Lennard J. Davis is an American specialist in disability studies and a Distinguished Professor Emeritus of English at the University of Illinois at Chicago, School of Arts and Sciences, and also Professor of Disability and Human Development in the School of Applied Health Sciences and Professor of Medical Education in the University of Illinois College of Medicine.

He received degrees of B.A., M.A., and M.Phil. at Columbia University, as well as a PhD in the Department of English and Comparative Literature in 1976. His dissertation director was Edward Said.

==Early life==

Davis's father, Morris Davis was a Jewish immigrant from London, a Deaf race walker, two-time U.S. champion (1935 and 1936) in the 15-kilometer and the U.S. champion in the 50-kilometer (1930)https://jdcc.org/deaf-jews-sports/ and his mother, Eva Weintrobe, was a Jewish Deaf immigrant from Liverpool.

==Publications==

In English literature, he has written two works on the novel, Factual Fictions: The Origins of the English Novel (Columbia U. Press, 1983, rpt. University of Pennsylvania Press, 1996 ISBN) and Resisting Novels: Fiction and Ideology (Routledge, 1987, rpt. University of Pennsylvania Press, 2001) and been co-editor of Left Politics and the Literary Profession.

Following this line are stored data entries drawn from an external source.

import Mathlib.NumberTheory.NumberField.Cyclotomic.Ideal
import Literature.NumberTheory.NumberFields.PrimitiveRootRamificationProofs
import Literature.NumberTheory.ComplexMultiplication.WeilTorusLevelsExhaustLimit
import HarnessLib

/-!
# Dyadic places of a number field containing `√−1` resp. `ζ₃`: even ramification index resp. even residue degree

`Proofs` file (theorems only, no definition, no named fact).  Classical algebraic number theory: in `ℚ(√−1) = ℚ(ζ₄)` the
prime `2` is totally ramified, `(2) = (1 + i)²` (Washington, *Introduction to Cyclotomic Fields*, Lemma 1.4 / Prop. 2.1 for
`p^k`-th cyclotomic fields; Mathlib `IsCyclotomicExtension.Rat.ramificationIdx_eq_of_prime_pow`), and in `ℚ(ζ₃)` the prime `2` is
inert with residue degree `2` (the order of `2` modulo `3`; Neukirch, *Algebraic Number Theory*, Ch. I (10.3); the tree's
`CMNumbers.orderOf_dvd_inertiaDeg_of_isPrimitiveRoot` / `CMNumbers.two_mul_dvd_inertiaDeg_of_isPrimitiveRoot`); ramification indices and residue
degrees multiply in towers (Neukirch Ch. II (6.8); the tree's `ThetaData.absRamificationIdx_eq_ramIdx_mul`, Mathlib
`Ideal.inertiaDeg_tower`).  Hence for a number field `F` and a finite place `w` of `F` over `2`:

* (private) `isPrimitiveRoot_four_of_sq_eq_neg_one'`, `isPrimitiveRoot_three_of_sq_add_self_add_one` — elementwise entries
  (`i² = −1`, `ζ² + ζ + 1 = 0`, characteristic `0`);
* **`two_dvd_ramificationIdx_of_isPrimitiveRoot_four`** — `F ∋` a primitive 4th root of unity `⟹ 2 ∣ e(w | 2)`;
* **`two_dvd_inertiaDeg_of_isPrimitiveRoot_three`** — `F ∋` a primitive 3rd root of unity `⟹ 2 ∣ f(w | 2)`;
* `two_dvd_ramificationIdx_of_sq_eq_neg_one`, `two_le_inertiaDeg_of_sq_add_self_add_one` — the same from the equations.

Consumer: the abc-iut cell, R-J row Y-29b (print-shaped initial Θ-data, [IUTchI] Def. 3.1 (a)(b): `√−1 ∈ F` and the
`2·3`-torsion of `E_F` rational, so `ζ₃ ∈ F` by the Weil pairing): every `w ∣ 2` is wildly ramified with residue field `≠ 𝔽₂`.

## References
* [Washington1997] L. C. Washington, *Introduction to Cyclotomic Fields*, 2nd ed. (1997), Lemma 1.4, Prop. 2.1.
* [NeukirchANT1999] J. Neukirch, *Algebraic Number Theory* (1999), Ch. I Prop. (10.3), Ch. II Prop. (6.8).
-/

noncomputable section

open scoped NumberField

namespace Literature.NumberTheory.NumberFields

open NumberField IsDedekindDomain Literature.IUT.LogVolume Literature.NumberTheory.ComplexMultiplication

/-! ## Elementwise entries -/

/-- `i² = −1` in characteristic `0` `⟹` `i` is a primitive 4th root of unity (private helper). [folklore] -/
private theorem isPrimitiveRoot_four_of_sq_eq_neg_one' {F : Type} [Field F] [CharZero F] {i : F} (hi : i ^ 2 = -1) :
    IsPrimitiveRoot i 4 := by
  refine (IsPrimitiveRoot.iff (by norm_num)).mpr ⟨by rw [show (4 : ℕ) = 2 * 2 from rfl, pow_mul, hi]; norm_num, ?_⟩
  intro l hl0 hl4
  interval_cases l
  · -- `i ≠ 1`
    rw [pow_one]
    intro h
    rw [h, one_pow] at hi
    norm_num at hi
  · rw [hi]; norm_num
  · rw [pow_succ, hi]
    intro h
    have h2 : i ^ 2 = 1 := by
      have : i = -1 := by linear_combination (-1 : F) * h
      rw [this]; norm_num
    rw [hi] at h2
    norm_num at h2

/-- `ζ² + ζ + 1 = 0` in characteristic `0` `⟹` `ζ` is a primitive 3rd root of unity (private helper). [folklore] -/
private theorem isPrimitiveRoot_three_of_sq_add_self_add_one {F : Type} [Field F] [CharZero F] {ζ : F} (hζ : ζ ^ 2 + ζ + 1 = 0) :
    IsPrimitiveRoot ζ 3 := by
  refine (IsPrimitiveRoot.iff (by norm_num)).mpr ⟨by linear_combination (ζ - 1) * hζ, ?_⟩
  intro l hl0 hl3
  interval_cases l
  · rw [pow_one]
    intro h
    rw [h] at hζ
    norm_num at hζ
  · intro h
    have h3 : ζ = -2 := by linear_combination hζ - h
    rw [h3] at hζ
    norm_num at hζ

/-! ## `√−1 ∈ F ⟹ 2 ∣ e(w | 2)` -/

/-- **`ζ₄ ∈ F` ⟹ `2 ∣ e(w | 2)`** for every finite place `w` of the number field `F` over `2`: the subfield `ℚ(ζ₄) ⊆ F` is the
`2²`-th cyclotomic field, in which `2` is totally ramified of index `2¹·(2 − 1) = 2`
(Mathlib `IsCyclotomicExtension.Rat.ramificationIdx_eq_of_prime_pow`), and ramification indices multiply in the tower
`ℤ ⊆ 𝓞_{ℚ(ζ₄)} ⊆ 𝓞_F` (the tree's `ThetaData.absRamificationIdx_eq_ramIdx_mul`).
[cite: Washington1997, Lemma 1.4 and Prop. 2.1] [cite: NeukirchANT1999, Ch. II Prop. (6.8)] -/
theorem two_dvd_ramificationIdx_of_isPrimitiveRoot_four {F : Type} [Field F] [NumberField F] {i : F}
    (hi : IsPrimitiveRoot i 4) (w : HeightOneSpectrum (𝓞 F)) (hw : ((2 : ℕ) : 𝓞 F) ∈ w.asIdeal) :
    2 ∣ w.asIdeal.ramificationIdx ℤ := by
  haveI : Fact (Nat.Prime 2) := ⟨Nat.prime_two⟩
  -- the cyclotomic subfield `K₀ = ℚ(ζ₄) ⊆ F`
  set K₀ : IntermediateField ℚ F := IntermediateField.adjoin ℚ {i} with hK₀
  haveI h4 : IsCyclotomicExtension {4} ℚ K₀ := hi.intermediateField_adjoin_isCyclotomicExtension ℚ
  haveI : IsCyclotomicExtension {2 ^ (1 + 1)} ℚ K₀ := by simpa using h4
  -- the place of `K₀` under `w` lies over `2`
  set v₀ : HeightOneSpectrum (𝓞 K₀) := w.under (𝓞 K₀) with hv₀
  have hpv₀ : ((2 : ℕ) : 𝓞 K₀) ∈ v₀.asIdeal := by
    change ((2 : ℕ) : 𝓞 K₀) ∈ w.asIdeal.comap (algebraMap (𝓞 K₀) (𝓞 F))
    rw [Ideal.mem_comap, map_natCast]
    exact hw
  haveI := v₀.isPrime
  haveI : v₀.asIdeal.LiesOver (Ideal.span {((2 : ℕ) : ℤ)}) := by
    refine ⟨?_⟩
    have hpr : Prime ((2 : ℕ) : ℤ) := Nat.prime_iff_prime_int.mp Nat.prime_two
    have hmax : (Ideal.span {((2 : ℕ) : ℤ)}).IsMaximal :=
      ((Ideal.span_singleton_prime hpr.ne_zero).mpr hpr).isMaximal (by
        rw [Ne, Ideal.span_singleton_eq_bot]; exact hpr.ne_zero)
    have hle : Ideal.span {((2 : ℕ) : ℤ)} ≤ v₀.asIdeal.under ℤ := by
      rw [Ideal.span_le, Set.singleton_subset_iff, SetLike.mem_coe, Ideal.mem_comap, map_natCast]
      exact hpv₀
    have hne : v₀.asIdeal.under ℤ ≠ ⊤ := Ideal.IsPrime.ne_top inferInstance
    exact hmax.eq_of_le hne hle
  have hram : ramIdx K₀ v₀ = 2 := by
    rw [ramIdx_eq]
    have h := IsCyclotomicExtension.Rat.ramificationIdx_eq_of_prime_pow 2 1 (K := K₀) v₀.asIdeal
    simpa using h
  rw [ThetaData.absRamificationIdx_eq_ramIdx_mul (F := K₀) w, ← hv₀, hram]
  exact dvd_mul_right _ _

/-- **`i² = −1` in `F` ⟹ `2 ∣ e(w | 2)`** at every finite place `w ∣ 2`. [cite: Washington1997, Lemma 1.4 and Prop. 2.1]
[cite: NeukirchANT1999, Ch. II Prop. (6.8)] -/
theorem two_dvd_ramificationIdx_of_sq_eq_neg_one {F : Type} [Field F] [NumberField F] {i : F} (hi : i ^ 2 = -1)
    (w : HeightOneSpectrum (𝓞 F)) (hw : ((2 : ℕ) : 𝓞 F) ∈ w.asIdeal) : 2 ∣ w.asIdeal.ramificationIdx ℤ :=
  two_dvd_ramificationIdx_of_isPrimitiveRoot_four (isPrimitiveRoot_four_of_sq_eq_neg_one' hi) w hw

/-! ## `ζ₃ ∈ F ⟹ 2 ∣ f(w | 2)` -/

/-- **`ζ₃ ∈ F` ⟹ `2 ∣ f(w | 2)`** for every finite place `w` of the number field `F` over `2`: the order of `2` modulo `3 = 2² − 1`
is `2`, and it divides the residue degree of every prime over `2` of a number field containing `ζ₃` (the tree's
`CMNumbers.two_mul_dvd_inertiaDeg_of_isPrimitiveRoot` at `p = 2`, `d = 1`). [cite: NeukirchANT1999, Ch. I Prop. (10.3), Ch. II Prop. (6.8)] -/
theorem two_dvd_inertiaDeg_of_isPrimitiveRoot_three {F : Type} [Field F] [NumberField F] {ζ : F}
    (hζ : IsPrimitiveRoot ζ 3) (w : HeightOneSpectrum (𝓞 F)) (hw : ((2 : ℕ) : 𝓞 F) ∈ w.asIdeal) :
    2 ∣ w.asIdeal.inertiaDeg ℤ := by
  haveI : Fact (Nat.Prime 2) := ⟨Nat.prime_two⟩
  haveI := w.isPrime
  haveI : w.asIdeal.LiesOver (Ideal.span {((2 : ℕ) : ℤ)}) := by
    refine ⟨?_⟩
    have hpr : Prime ((2 : ℕ) : ℤ) := Nat.prime_iff_prime_int.mp Nat.prime_two
    have hmax : (Ideal.span {((2 : ℕ) : ℤ)}).IsMaximal :=
      ((Ideal.span_singleton_prime hpr.ne_zero).mpr hpr).isMaximal (by
        rw [Ne, Ideal.span_singleton_eq_bot]; exact hpr.ne_zero)
    have hle : Ideal.span {((2 : ℕ) : ℤ)} ≤ w.asIdeal.under ℤ := by
      rw [Ideal.span_le, Set.singleton_subset_iff, SetLike.mem_coe, Ideal.mem_comap, map_natCast]
      exact hw
    have hne : w.asIdeal.under ℤ ≠ ⊤ := Ideal.IsPrime.ne_top inferInstance
    exact hmax.eq_of_le hne hle
  have hζ' : IsPrimitiveRoot ζ (2 ^ (2 * 1) - 1) := by simpa using hζ
  have h := CMNumbers.two_mul_dvd_inertiaDeg_of_isPrimitiveRoot 2 (d := 1) one_ne_zero hζ' w.asIdeal
  simpa using h

/-- **`ζ² + ζ + 1 = 0` in `F` ⟹ `2 ≤ f(w | 2)`** at every finite place `w ∣ 2` (`2 ∣ f` and `f ≥ 1`).
[cite: NeukirchANT1999, Ch. I Prop. (10.3), Ch. II Prop. (6.8)] -/
theorem two_le_inertiaDeg_of_sq_add_self_add_one {F : Type} [Field F] [NumberField F] {ζ : F} (hζ : ζ ^ 2 + ζ + 1 = 0)
    (w : HeightOneSpectrum (𝓞 F)) (hw : ((2 : ℕ) : 𝓞 F) ∈ w.asIdeal) : 2 ≤ w.asIdeal.inertiaDeg ℤ := by
  haveI := w.isPrime
  exact Nat.le_of_dvd (Ideal.inertiaDeg_pos _ _)
    (two_dvd_inertiaDeg_of_isPrimitiveRoot_three (isPrimitiveRoot_three_of_sq_add_self_add_one hζ) w hw)

end Literature.NumberTheory.NumberFields

end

His works on disability include Enforcing Normalcy: Disability, Deafness, and the Body (Verso, 1995), and The Disability Studies Reader (Routledge, 5th edition 2016). He edited an introduction to disability studies entitled Beginning with Disability: A Primer (Routledge, 2017) A collection of his essays entitled Bending Over Backwards: Disability, Dismodernism, and Other Difficult Positions was published by New York University Press in August 2002. He is also the author of The End of Normal: Identity in a Biocultural Era (U of Michigan, 2014). He wrote a history of the passage of the Americans with Disabilities Act titled Enabling Acts: The Hidden Story of How the Americans with Disabilities Act Gave the Largest US Minority Its Rights, published by Beacon Press in July 2015 on the 25th anniversary of that act.

His memoir My Sense of Silence (University of Illinois Press, 2000), was chosen Editor's Choice Book for the Chicago Tribune, selected for the National Book Award for 2000. He has appeared on National Public Radio's "Fresh Air" to discuss the memoir, which describes his childhood in a deaf family. Davis has also edited his parents' correspondence, Shall I Say a Kiss: The Courtship Letters of a Deaf Couple. (Gallaudet University Press, 1999).

Davis is a co-founder of the Modern Language Association's Committee on Disability Issues in the Profession, and he is on the board of several academic journals. Having written widely for newspapers and magazines, Davis is also the author of a novel entitled The Sonnets (State University of New York Press, March 2001).

His book Go Ask Your Father: One Man's Obsession with Finding Himself, His Origins, and the Meaning of Life Through Genetic Testing was published in 2009 by Bantam/Dell. Obsession: A History appeared in Fall 2009 by University of Chicago Press.

His fiction includes The Sonnets: A Novel (SUNY Press, 2002).